# Task to complete
I would like each line of the data that holds the word "sigmaH" copied out.

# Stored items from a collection
/-- **RULE D CARRIES THE WHOLE PRICE**: the door sentence with `RuleD` deleted is inhabited at N-mass `16` — so NO N-mass law of the shape
«door designs have N-mass ≥ 17» can hold without USING `RuleD` (sharpening `OffAxisTwin.not_nmassLaw_ruleDfree_offAxis`, which had 42). -/
theorem not_nmassLaw17_ruleDfree :
    ¬ (∀ D : Design, D.OnAlphabet 14 → Disj D → D.A1 → HallUp D → HallPlusUp D 8 → D.mu ≠ 0 → BudgetClause sigmaH 0 D →
        17 ≤ (D.N.map Prod.snd).sum) := by
  intro H
  have h := H Doct onAlphabet_T disj_T a1_T hallUp_T hallPlusUp8_T mu_ne_T budget_T
  rw [massN_T] at h
  omega

theorem not_ruleDfree_door_offAxis16 :
    ¬ (∀ D : Design, D.OnAlphabet 14 → ¬ AxisRoom D → Disj D → D.A1 → HallUp D → HallPlusUp D 8 → D.mu ≠ 0 →
        BudgetClause sigmaH 0 D → 17 ≤ (D.N.map Prod.snd).sum) := by
  intro H
  have h := H Doct onAlphabet_T not_axisRoom_T disj_T a1_T hallUp_T hallPlusUp8_T mu_ne_T budget_T
  rw [massN_T] at h
  omega

/-! ## §5 Every height `h ≥ 3` (transport by `HeightTower.shiftD (h − 14)`): the core is `h`-free -/

/-- `O₂₀` transported to height `h` (letters `i^q·(h−3;2,1)` ∕ `i^q·(h−3;1,2)` and `12·(h;0,0)⁴`). -/
def DoctAt (h : ℤ) : Design := shiftD (h - 14) Doct

theorem onAlphabet_DoctAt {h : ℤ} (hh : 3 ≤ h) : (DoctAt h).OnAlphabet h := by
  have e : h = 14 + (h - 14) := by ring
  rw [DoctAt, e, add_sub_cancel_left]
  exact onAlphabet_shift Doct 14 (h - 14) onAlphabet_T (fun c hc f => by have := level_T c hc f; omega)

/-- **`O₂₀` AT EVERY HEIGHT `h ≥ 3`**: all binders of the door of record except `RuleD`, off the axis room, rank 12, 20 copies (N-mass 16), `μ = −192·i`. -/
theorem cert_DoctAt {h : ℤ} (hh : 3 ≤ h) :
    (DoctAt h).OnAlphabet h ∧ ¬ AxisRoom (DoctAt h) ∧ Disj (DoctAt h) ∧ (DoctAt h).A1 ∧ HallUp (DoctAt h) ∧
    HallPlusUp (DoctAt h) 8 ∧ (DoctAt h).mu = ⟨0, -192⟩ ∧ (DoctAt h).rank = 12 ∧ (DoctAt h).copies = 20 ∧
    BudgetClause sigmaH 0 (DoctAt h) ∧ ¬ RuleD (DoctAt h) := by
  refine ⟨onAlphabet_DoctAt hh, fun hR => not_axisRoom_T ((axisRoom_shiftD_iff _ _).mp hR), (disj_shiftD _ _).mpr disj_T,
    a1_shiftD _ _ a1_T, (hallUp_shiftD _ _).mpr hallUp_T, (hallPlusUp_shiftD _ _ 8).mpr hallPlusUp8_T, ?_, ?_, ?_, ?_, ?_⟩
  · rw [DoctAt, mu_shiftD, mu_T]
  · rw [DoctAt, rank_shift, rank_T]
  · rw [DoctAt, copies_shift, copies_T]
  · exact (budgetClause_shiftD sigmaH 0 sigmaH_shiftD _ _).mpr budget_T
  · exact fun hr => not_ruleD_T ((ruleD_shiftD _ _).mp hr)

/-- **AT EVERY HEIGHT `h ≥ 3`, NO RULE-D-FREE N-MASS LAW BEYOND 16.** -/
theorem not_nmassLaw17_ruleDfree_at {h : ℤ} (hh : 3 ≤ h) :
    ¬ (∀ D : Design, D.OnAlphabet h → Disj D → D.A1 → HallUp D → HallPlusUp D 8 → D.mu ≠ 0 → BudgetClause sigmaH 0 D →
        17 ≤ (D.N.map Prod.snd).sum) := by
  intro H
  obtain ⟨hA, _, hd, h1, hu, hp, hμ, hr, hc, hb, _⟩ := cert_DoctAt hh
  have hm := H (DoctAt h) hA hd h1 hu hp (by rw [hμ]; decide) hb
  have e : ((DoctAt h).N.map Prod.snd).sum + ((DoctAt h).P.map Prod.snd).sum = 20 := hc
  have e2 : (((DoctAt h).N.map Prod.snd).sum : ℤ) - (((DoctAt h).P.map Prod.snd).sum : ℤ) = 12 := hr
  omega

end Summit.HodgeConjecture.HodgeConjecture.Cruxes.BlochSeedDiscOne.OctagonCore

# Task answer
    ¬ (∀ D : Design, D.OnAlphabet 14 → Disj D → D.A1 → HallUp D → HallPlusUp D 8 → D.mu ≠ 0 → BudgetClause sigmaH 0 D →
        BudgetClause sigmaH 0 D → 17 ≤ (D.N.map Prod.snd).sum) := by
    BudgetClause sigmaH 0 (DoctAt h) ∧ ¬ RuleD (DoctAt h) := by
  · exact (budgetClause_shiftD sigmaH 0 sigmaH_shiftD _ _).mpr budget_T
    ¬ (∀ D : Design, D.OnAlphabet h → Disj D → D.A1 → HallUp D → HallPlusUp D 8 → D.mu ≠ 0 → BudgetClause sigmaH 0 D →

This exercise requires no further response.